A portion of the consensus STP of human primary naive CD4 T cells, downstream from CD3, CD28, and LFA-1 activation. Arcs are used to illustrate connections between signaling molecules. In some cases, the connections may be indirect and may involve specific phosphorylation sites of the signaling molecules. MAPKKK appears twice because MEK4/7 and MEK3/6 each have a MAPKKK that is its activator. This figure is based on a figure in Ref. 14; see that paper for more details.
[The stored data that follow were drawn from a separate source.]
/-- The algebraic heart of polarisation for the pressure kernel, a quadratic form in the
velocity slot: `K(z)(ta + t⁻¹b) − K(z)(ta − t⁻¹b) = K(z)(a + b) − K(z)(a − b)` (`t ≠ 0`).
[folklore] -/
theorem pressureKernel_polarisation (z a b : ℝ³) {t : ℝ} (ht : t ≠ 0) :
    pressureKernel z (t • a + t⁻¹ • b) - pressureKernel z (t • a - t⁻¹ • b) =
      pressureKernel z (a + b) - pressureKernel z (a - b) := by
  simp only [pressureKernel, inner_add_right, inner_sub_right, inner_smul_right,
    norm_add_sq_real, norm_sub_sq_real, norm_smul, inner_smul_left, inner_smul_right,
    Real.norm_eq_abs, mul_pow, sq_abs, RCLike.conj_to_real]
  rw [div_sub_div_same, div_sub_div_same]
  congr 1
  have h2 : t * t⁻¹ = 1 := mul_inv_cancel₀ ht
  linear_combination (4 * (Module.finrank ℝ ℝ³ : ℝ) * ⟪z, a⟫ * ⟪z, b⟫ - 4 * ‖z‖ ^ 2 * ⟪a, b⟫) * h2

/-- The same identity for the local term `-|v|²/3`. [folklore] -/
theorem norm_sq_polarisation (a b : ℝ³) {t : ℝ} (ht : t ≠ 0) :
    ‖t • a + t⁻¹ • b‖ ^ 2 - ‖t • a - t⁻¹ • b‖ ^ 2 = ‖a + b‖ ^ 2 - ‖a - b‖ ^ 2 := by
  simp only [norm_add_sq_real, norm_sub_sq_real, norm_smul, inner_smul_left, inner_smul_right,
    Real.norm_eq_abs, mul_pow, sq_abs, RCLike.conj_to_real]
  have h2 : t * t⁻¹ = 1 := mul_inv_cancel₀ ht
  linear_combination (4 * ⟪a, b⟫) * h2

variable {u v : ℝ³ → ℝ³}

/-- Difference of truncated pressure integrals of two fields whose truncated integrands are
integrable. [folklore] -/
theorem truncatedPressureIntegral_sub_of_integrableOn {w₁ w₂ : ℝ³ → ℝ³} {x : ℝ³} {ε : ℝ}
    (h₁ : IntegrableOn (fun y => pressureKernel (x - y) (w₁ y)) (closedBall x ε)ᶜ)
    (h₂ : IntegrableOn (fun y => pressureKernel (x - y) (w₂ y)) (closedBall x ε)ᶜ) :
    truncatedPressureIntegral w₁ x ε - truncatedPressureIntegral w₂ x ε =
      ∫ y in (closedBall x ε)ᶜ, (pressureKernel (x - y) (w₁ y) - pressureKernel (x - y) (w₂ y)) := by
  rw [truncatedPressureIntegral, truncatedPressureIntegral, ← integral_sub h₁ h₂]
If we represent the phosphorylation level of each protein in an STP by a random variable and draw an arc from X to Y if there is an edge from protein X to protein Y in the STP, then we are modeling the STP as a BN. For this BN to represent the joint probability distribution of the random variables, the Markov condition must be satisfied. Woolf et al.²² argue that the steady-state concentrations should satisfy this condition. For example, in Figure 3 the phosphorylation activity of MEK1/2 should be dependent on the phosphorylation activity of PKA because high PKA activity implies high RAF activity, which in turn implies high MEK1/2 activity. However, once we know the activity of RAF, the implication link is broken, which is what the Markov condition entails. Sachs et al.¹⁴ performed a proof of principle study concerning this conjecture, and confirmed this. A number of other papers^15,23,24 successfully modeled STPs as BNs using phosphorylation activity.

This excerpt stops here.